Efficacy of Combination Therapy

• The study by 3 found that combination therapy with low-dose atorvastatin and fenofibrate resulted in a significant decrease in LDL, triglycerides, and total cholesterol, and a significant increase in HDL.
• The study by 5 compared the efficacy of atorvastatin alone and in combination with fenofibrate in type 2 diabetes mellitus patients with hyperlipidemia, and found that the combination therapy resulted in a greater reduction in triglycerides, total cholesterol, and LDL cholesterol.
• The study by 6 evaluated the efficacy and safety of ABT-335 (fenofibric acid) in combination with atorvastatin in patients with mixed dyslipidemia, and found that the combination therapy resulted in significantly greater improvements in triglycerides, HDL cholesterol, and LDL cholesterol compared to monotherapy with either drug alone.

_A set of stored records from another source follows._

/-- **`d(n) ≥ 1 − 1/Σ_{k∈T}(1−θ_k)ⁿ − Σ_{k∈T} μ_k(x_k)`** for the exchange scheme, every start `x`, every set `T` of
levels no entry joins. [ours] -/
theorem exchangeScheme_worstTvDist_ge (hm : 1 ≤ m) (he : ∀ r, (e r).1 ≠ (e r).2) (hμ : ∀ k x, 0 < μ k x)
    (hμ1 : ∀ k, ∑ u, μ k u = 1) (hM : ∀ k, IsRowStochastic (M k)) (hw0 : ∀ k, 0 ≤ w k) (hw1 : ∑ k, w k = 1)
    (ht0 : 0 ≤ t) (ht1 : t ≤ 1) (x : Fin (K + 1) → S) (T : Finset (Fin (K + 1)))
    (hT : ∀ r, ¬((e r).1 ∈ T ∧ (e r).2 ∈ T)) (n : ℕ)
    (hs : 0 < ∑ k ∈ T, (1 - (t * ((univ.filter fun r : Fin m => (e r).1 = k ∨ (e r).2 = k).card : ℝ) / m
          + (1 - t) * w k)) ^ n) :
    1 - 1 / (∑ k ∈ T, (1 - (t * ((univ.filter fun r : Fin m => (e r).1 = k ∨ (e r).2 = k).card : ℝ) / m
          + (1 - t) * w k)) ^ n) - ∑ k ∈ T, μ k (x k)
      ≤ worstTvDist (fun y z : Fin (K + 1) → S => t * ptGraphSwap μ e φ y z + (1 - t) * prodKernel w M y z)
          (tensorFun μ) n := by
  have hB := tensorFun_mass_someKept_le hμ hμ1 x T
  have hsum := exchangeScheme_touchSum_eq (e := e) (w := w) (t := t) T n
  have hs' := hs
  rw [← hsum] at hs'
  have h := worstTvDist_ge_collector (exchangeScheme_weights_nonneg (m := m) hw0 ht0 ht1)
    (exchangeScheme_weights_sum (t := t) hm hw1)
    (exchangeScheme_kernels_isRowStochastic (φ := φ) he hμ hM) (exchangeScheme_kernels_local (μ := μ) (M := M) (φ := φ) he)
    (fun y z => exchangeScheme_eq_mixture (M := M) (w := w) (t := t) (φ := φ) hm he hμ y z) (sum_tensorFun_eq_one μ hμ1) x T
    (exchangeScheme_independent hT) n hs'
  rw [hsum] at h
  -- the two elaborations of the set `{z : ∃ k ∈ T, z_k = x_k}` may carry different decidability instances
  have h' : 1 - 1 / (∑ k ∈ T, (1 - (t * ((univ.filter fun r : Fin m => (e r).1 = k ∨ (e r).2 = k).card : ℝ) / m
          + (1 - t) * w k)) ^ n) - ∑ z ∈ univ.filter (fun z : Fin (K + 1) → S => ∃ k ∈ T, z k = x k), tensorFun μ z
      ≤ worstTvDist (fun y z : Fin (K + 1) → S => t * ptGraphSwap μ e φ y z + (1 - t) * prodKernel w M y z)
          (tensorFun μ) n := by
    convert h
  linarith

/-- **`n < t_mix(ε)` whenever `ε < 1 − 1/Σ_{k∈T}(1−θ_k)ⁿ − Σ_{k∈T} μ_k(x_k)`** (reversible updates, the scheme `ε`-close
to `π̃` at some time) — the form that accepts any lower bound on the touch sum. [ours] -/
theorem exchangeScheme_lt_mixingTime (hm : 1 ≤ m) (he : ∀ r, (e r).1 ≠ (e r).2) (hμ : ∀ k x, 0 < μ k x)
    (hμ1 : ∀ k, ∑ u, μ k u = 1) (hM : ∀ k, IsRowStochastic (M k)) (hMrev : ∀ k, DetailedBalance (μ k) (M k))
    (hw0 : ∀ k, 0 ≤ w k) (hw1 : ∑ k, w k = 1) (ht0 : 0 ≤ t) (ht1 : t ≤ 1) (x : Fin (K + 1) → S)
    (T : Finset (Fin (K + 1))) (hT : ∀ r, ¬((e r).1 ∈ T ∧ (e r).2 ∈ T)) (n : ℕ)
    (hs : 0 < ∑ k ∈ T, (1 - (t * ((univ.filter fun r : Fin m => (e r).1 = k ∨ (e r).2 = k).card : ℝ) / m
          + (1 - t) * w k)) ^ n) {ε : ℝ}
    (hε : ε < 1 - 1 / (∑ k ∈ T, (1 - (t * ((univ.filter fun r : Fin m => (e r).1 = k ∨ (e r).2 = k).card : ℝ) / m
          + (1 - t) * w k)) ^ n) - ∑ k ∈ T, μ k (x k))
    (hmix : ∃ t₀, worstTvDist (fun y z : Fin (K + 1) → S => t * ptGraphSwap μ e φ y z + (1 - t) * prodKernel w M y z)
      (tensorFun μ) t₀ ≤ ε) :
    n < mixingTime (fun y z : Fin (K + 1) → S => t * ptGraphSwap μ e φ y z + (1 - t) * prodKernel w M y z)
      (tensorFun μ) ε := by
  have hP := weightedScheme_isRowStochastic (t := t) (w := w) (ptGraphSwap_isRowStochastic (e := e) (φ := φ) hμ) hM
    hw0 hw1 ht0 ht1
  have hst := (weightedScheme_detailedBalance (w := w) (ptGraphSwap_detailedBalance (e := e) (φ := φ) hμ) hMrev t).isStationary
    hP.2
  by_contra hn
  push Not at hn
  obtain ⟨t₀, ht₀⟩ := hmix
  have hd := worstTvDist_le_of_mixingTime_le hP hst ht₀ hn
  linarith [exchangeScheme_worstTvDist_ge (φ := φ) hm he hμ hμ1 hM hw0 hw1 ht0 ht1 x T hT n hs]

/-- **THE COUPON-COLLECTOR FLOOR FOR EXCHANGE SCHEMES:** on any swap list with `μ_k`-reversible updates, a non-empty set
`T` of levels no entry joins with `θ_k = t·deg(k)/m + (1−t)·w_k ≤ θ` on `T` (`0 < θ < 1`), a configuration `x` with
`Σ_{k∈T} μ_k(x_k) ≤ δ`, `0 < η`, `ε < 1 − η − δ`, and the scheme `ε`-close to `π̃` at some time:
**`t_mix(ε) ≥ ((1−θ)/θ)·log(|T|·η)`**. [ours] -/
theorem exchangeScheme_mixingTime_ge (hm : 1 ≤ m) (he : ∀ r, (e r).1 ≠ (e r).2) (hμ : ∀ k x, 0 < μ k x)
    (hμ1 : ∀ k, ∑ u, μ k u = 1) (hM : ∀ k, IsRowStochastic (M k)) (hMrev : ∀ k, DetailedBalance (μ k) (M k))
    (hw0 : ∀ k, 0 ≤ w k) (hw1 : ∑ k, w k = 1) (ht0 : 0 ≤ t) (ht1 : t ≤ 1) (x : Fin (K + 1) → S)
    (T : Finset (Fin (K + 1))) (hT : ∀ r, ¬((e r).1 ∈ T ∧ (e r).2 ∈ T)) (hTne : T.Nonempty)
    {θ η δ ε : ℝ} (hθ0 : 0 < θ) (hθ1 : θ < 1) (hη : 0 < η)
    (hθ : ∀ k ∈ T, t * ((univ.filter fun r : Fin m => (e r).1 = k ∨ (e r).2 = k).card : ℝ) / m + (1 - t) * w k ≤ θ)
    (hδ : ∑ k ∈ T, μ k (x k) ≤ δ) (hgap : ε < 1 - η - δ)
    (hmix : ∃ t₀, worstTvDist (fun y z : Fin (K + 1) → S => t * ptGraphSwap μ e φ y z + (1 - t) * prodKernel w M y z)
      (tensorFun μ) t₀ ≤ ε) :
    (1 - θ) / θ * Real.log (T.card * η)
      ≤ (mixingTime (fun y z : Fin (K + 1) → S => t * ptGraphSwap μ e φ y z + (1 - t) * prodKernel w M y z)
          (tensorFun μ) ε : ℝ) := by
  have hP := weightedScheme_isRowStochastic (t := t) (w := w) (ptGraphSwap_isRowStochastic (e := e) (φ := φ) hμ) hM
    hw0 hw1 ht0 ht1
  have hst := (weightedScheme_detailedBalance (w := w) (ptGraphSwap_detailedBalance (e := e) (φ := φ) hμ) hMrev t).isStationary
    hP.2
  have hθ' : ∀ k ∈ T, ∑ a ∈ univ.filter (fun a : Fin m ⊕ Fin (K + 1) =>
        k ∈ Sum.elim (fun r => ({(e r).1, (e r).2} : Finset (Fin (K + 1)))) (fun j => {j}) a),
      Sum.elim (fun _ : Fin m => t / m) (fun j => (1 - t) * w j) a ≤ θ := fun k hk => by
    rw [exchangeScheme_touchRate (e := e) (w := w) (t := t) k]; exact hθ k hk
  have h := mixingTime_ge_collector (exchangeScheme_weights_nonneg (m := m) hw0 ht0 ht1)
    (exchangeScheme_weights_sum (t := t) hm hw1)
    (exchangeScheme_kernels_isRowStochastic (φ := φ) he hμ hM) (exchangeScheme_kernels_local (μ := μ) (M := M) (φ := φ) he)
    (fun y z => exchangeScheme_eq_mixture (M := M) (w := w) (t := t) (φ := φ) hm he hμ y z) (sum_tensorFun_eq_one μ hμ1) hst x T
    (exchangeScheme_independent hT) hTne hθ0 hθ1 hη hθ'
    (by convert (tensorFun_mass_someKept_le hμ hμ1 x T).trans hδ using 3; rfl) hgap hmix
  exact h
/-- `EverySlope` is monotone in the reference box. [folklore] -/
theorem EverySlope.mono {S : B12Beta.OneLoopSplit β} {γc γc' : ℝ} (h : EverySlope S γc) (hle : γc ≤ γc') : EverySlope S γc' :=
  fun s hs => by
    obtain ⟨γ, hγ, hγle, hR⟩ := h s hs
    exact ⟨γ, hγ, hγle.trans hle, hR⟩

/-- **Supplier 1 (object level, row (D4)): g1-p2's `Beta.RemainderResidue.EpsUniform S` gives `EverySlope S γc` for every `γc > 0`** —
this is `RemainderResidue.exists_remainderConst_le_of_epsUniform` by name (choose `ε₁ := min ε₀ (s/K)`).
[cite: Balaban1988RG2Cluster, p.21 (after (2.39)); Balaban1987RG1, Thm 3 p.264] -/
theorem everySlope_of_epsUniform {S : B12Beta.OneLoopSplit β} (hE : EpsUniform S) {γc : ℝ} (hγc : 0 < γc) : EverySlope S γc :=
  fun _ hs => exists_remainderConst_le_of_epsUniform hE hs hγc

/-- **Supplier 2 (the linear road): (AF-1) `|β¹_{k+1}(p)| ≤ C·p_k` on `]0,γ₀]`-histories gives `EverySlope S γ₀`** — on the box
`γ = min γ₀ (s/(C+1))` the constant form holds with constant `C·γ ≤ s` (`RemainderChain.remainderConst_of_af1`).  So `Gaps/CapTailSigns`'s
sign-CAP on the `LimitForm` road and §2 below are one phenomenon. [cite: Balaban1987RG1, §1 p.264] -/
theorem everySlope_of_af1 (S : B12Beta.OneLoopSplit β) {C γ₀ : ℝ} (hγ₀ : 0 < γ₀) (hC : 0 ≤ C)
    (hAF1 : ∀ k (p : Fin (k + 1) → ℝ), p ∈ B12Beta.HistBox γ₀ k → |S.β1 k p| ≤ C * p (Fin.last k)) : EverySlope S γ₀ := by
  intro s hs
  refine ⟨min γ₀ (s / (C + 1)), lt_min hγ₀ (by positivity), min_le_left _ _, ?_⟩
  have hR : RemainderConst S (min γ₀ (s / (C + 1))) (C * min γ₀ (s / (C + 1))) :=
    Beta.RemainderChain.remainderConst_of_af1 S hC fun k p hp => hAF1 k p fun i => ⟨(hp i).1, (hp i).2.trans (min_le_left _ _)⟩
  have hle : C * min γ₀ (s / (C + 1)) ≤ s :=
    calc C * min γ₀ (s / (C + 1)) ≤ C * (s / (C + 1)) := mul_le_mul_of_nonneg_left (min_le_right _ _) hC
      _ ≤ s := by
          rw [mul_div_assoc', div_le_iff₀ (by positivity)]
          nlinarith
  exact fun k p hp => (hR k p hp).trans hle

/-! ## §2a The weakest CAP+tail currency on this road: a UNIFORM POSITIVE FLOOR of β⁰ (no rate, no limit value) paired with `EverySlope` -/

/-- **FLOOR ⟹ (AF-0) on some box**: a uniform positive floor `b ≤ β⁰_{k+1}` (all k) and `EverySlope S γc` give `BetaLowerH (b/2) γ β` on some box
`0 < γ ≤ γc` (`RemainderConstCertified.betaLowerH_of_floor_const` with the remainder constant taken `≤ b/2`). [cite: Balaban1987RG1, (2.12)-(2.14) p.268] -/
theorem exists_betaLowerH_of_beta0Floor_everySlope (S : B12Beta.OneLoopSplit β) {γc b : ℝ} (hb : 0 < b) (hF : ∀ k, b ≤ S.β0 k)
    (hrem : EverySlope S γc) : ∃ γ : ℝ, 0 < γ ∧ γ ≤ γc ∧ BetaLowerH (b / 2) γ β := by
  obtain ⟨γ, hγ, hγle, hR⟩ := hrem _ (half_pos hb)
  refine ⟨γ, hγ, hγle, ?_⟩
  have h := betaLowerH_of_floor_const S hF hR
  convert h using 1
  ring

/-- **`BetaAFH β` from a uniform positive floor of β⁰ + `EverySlope`.** [folklore] -/
theorem betaAFH_of_beta0Floor_everySlope (S : B12Beta.OneLoopSplit β) {γc b : ℝ} (hb : 0 < b) (hF : ∀ k, b ≤ S.β0 k)
    (hrem : EverySlope S γc) : BetaAFH β := by
  obtain ⟨γ, hγ, -, hR⟩ := hrem _ (half_pos hb)
  exact betaAFH_of_floor_const S hγ hF hR (half_lt_self hb)

/-- **CHARACTERISATION — on the every-slope road, CAP+tail for discrete asymptotic freedom IS the uniform positive floor of β⁰**: under
`EverySlope S γc`, `BetaAFH β ↔ ∃ b > 0, ∀ k, b ≤ β⁰_{k+1}` (⇐ above; ⇒ at the common box corner `β ≥ b` and `|β¹| ≤ b/2` give `β⁰ ≥ b/2`).
[cite: Balaban1987RG1, (2.12)-(2.14) p.268] -/
theorem betaAFH_iff_beta0Floor (S : B12Beta.OneLoopSplit β) {γc : ℝ} (hrem : EverySlope S γc) :
    BetaAFH β ↔ ∃ b : ℝ, 0 < b ∧ ∀ k, b ≤ S.β0 k := by
  refine ⟨fun ⟨γ₀, hγ₀, b, hb, hlo⟩ => ?_, fun ⟨b, hb, hF⟩ => betaAFH_of_beta0Floor_everySlope S hb hF hrem⟩
  obtain ⟨γ, hγ, -, hR⟩ := hrem _ (half_pos hb)
  refine ⟨b / 2, half_pos hb, fun k => ?_⟩
  have hv : (fun _ : Fin (k + 1) => min γ γ₀) ∈ Box γ₀ k := mem_box.mpr fun _ => ⟨lt_min hγ hγ₀, min_le_right _ _⟩
  have h1 := hlo k _ hv
  have h2 := (abs_le.mp (hR k _ fun _ => ⟨lt_min hγ hγ₀, min_le_left _ _⟩)).2
  rw [S.split k] at h1
  linarith

/-- **[Balaban1987RG1] THEOREM 2 AS PRINTED FROM THE WEAKEST CAP+tail CURRENCY OF THIS ROAD**: forward generation, `1 < L`, a uniform positive
floor `b ≤ β⁰_{k+1}` (all k; one-loop asymptotic freedom uniform in the scale — NO rate, NO limit value, NO certified enclosure), `EverySlope S γc`,
(C) and (U) on `]0,γc]` ⟹ `B12.Thm2Printed C L` (`RemainderConstCertified.thm2Printed_of_floor_const` with `r := b/2` on the produced box; (0.31)
lower constant `b/(2 log L)`).  Inputs BY NAME that no printed source supplies: the floor, the every-slope residue, (C).
[cite: Balaban1987RG1, Thm 2 p.259 with (0.31)] -/
theorem thm2Printed_of_beta0Floor_everySlope {C : B12.Construction} (hgen : ForwardGenerated C β) {L : ℝ} (hL : 1 < L)
    (S : B12Beta.OneLoopSplit β) {γc b β' : ℝ} (hb : 0 < b) (hF : ∀ k, b ≤ S.β0 k) (hrem : EverySlope S γc)
    (hcont : BetaContH γc β) (hup : BetaUpperH β' γc β) : B12.Thm2Printed C L := by
  obtain ⟨γ, hγ, hγle, hR⟩ := hrem _ (half_pos hb)
  exact thm2Printed_of_floor_const hgen hL S hγ hF hR (half_lt_self hb) (fun k => (hcont k).mono (box_mono hγle k))
    (fun k v hv => hup k v (box_mono hγle k hv))

/-- **SUPPLIER of the floor: tail + ONE certified value + gap + index test + the SIGN list** (`RemainderConstCertified.floor_of_cert` with `m₀` the
positive minimum of the listed values, `floor_pos_of_gap`): `∃ f > 0, ∀ k, f ≤ b_k`, `f = min m₀ (3(m − c₀θ^{k₁})/4)`. [folklore] -/
theorem exists_beta0Floor_of_signs (b : ℕ → ℝ) {binf c₀ θ m : ℝ} {k₁ k₂ : ℕ} (hθ0 : 0 ≤ θ) (hθ1 : θ ≤ 1)
    (hconv : GeomRate b binf c₀ θ) (hcert : m ≤ b k₁) (hgap : c₀ * θ ^ k₁ < m) (hk₂ : c₀ * θ ^ k₂ ≤ (m - c₀ * θ ^ k₁) / 4)
    (hsign : ∀ k, k < k₂ → 0 < b k) : ∃ f : ℝ, 0 < f ∧ ∀ k, f ≤ b k := by
  obtain ⟨m₀, hm₀, hlist⟩ := exists_pos_floor_of_signs b k₂ hsign
  exact ⟨_, floor_pos_of_gap hgap hm₀, floor_of_cert hconv hθ0 hθ1 hcert hk₂ hlist⟩

/-! ## §2b The SIGN list is the CAP on the constant road in the every-slope currency (tail + one certified value as in the three-lane assembly) -/

/-- **A POSITIVE FLOOR ON SOME BOX FROM THE SIGN LIST, every-slope currency** (β-level): tail + one certified value + gap + index test + the
SIGN list + `EverySlope S γc` ⟹ `0 < γ ≤ γc`, `b = f/2 > 0` with `BetaLowerH b γ β` (§2a on `exists_beta0Floor_of_signs`). [folklore] -/
theorem exists_betaLowerH_of_signs_everySlope (S : B12Beta.OneLoopSplit β) {γc binf c₀ θ m : ℝ} {k₁ k₂ : ℕ} (hθ0 : 0 ≤ θ)
    (hθ1 : θ ≤ 1) (hconv : GeomRate S.β0 binf c₀ θ) (hcert : m ≤ S.β0 k₁) (hgap : c₀ * θ ^ k₁ < m)
    (hk₂ : c₀ * θ ^ k₂ ≤ (m - c₀ * θ ^ k₁) / 4) (hsign : ∀ k, k < k₂ → 0 < S.β0 k) (hrem : EverySlope S γc) :
    ∃ γ b : ℝ, 0 < γ ∧ γ ≤ γc ∧ 0 < b ∧ BetaLowerH b γ β := by
  obtain ⟨f, hf, hF⟩ := exists_beta0Floor_of_signs S.β0 hθ0 hθ1 hconv hcert hgap hk₂ hsign
  obtain ⟨γ, hγ, hγle, hlo⟩ := exists_betaLowerH_of_beta0Floor_everySlope S hf hF hrem
  exact ⟨γ, f / 2, hγ, hγle, half_pos hf, hlo⟩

Safety Profile of Combination Therapy

• The study by 3 found that the combination therapy with low-dose atorvastatin and fenofibrate had a similar safety profile to monotherapy with either drug alone.
• The study by 6 found that the combination therapy with ABT-335 and atorvastatin was generally well tolerated, with a safety profile consistent with those of ABT-335 and atorvastatin monotherapies.

High-Intensity Statins

• The study by 7 recommends the use of high-intensity statins for patients at high risk for atherosclerotic cardiovascular disease, with a goal of reducing LDL cholesterol by 50% or greater.
• However, this study does not specifically address the use of combination therapy with a statin and a fibrate in patients with mixed hyperlipidemia.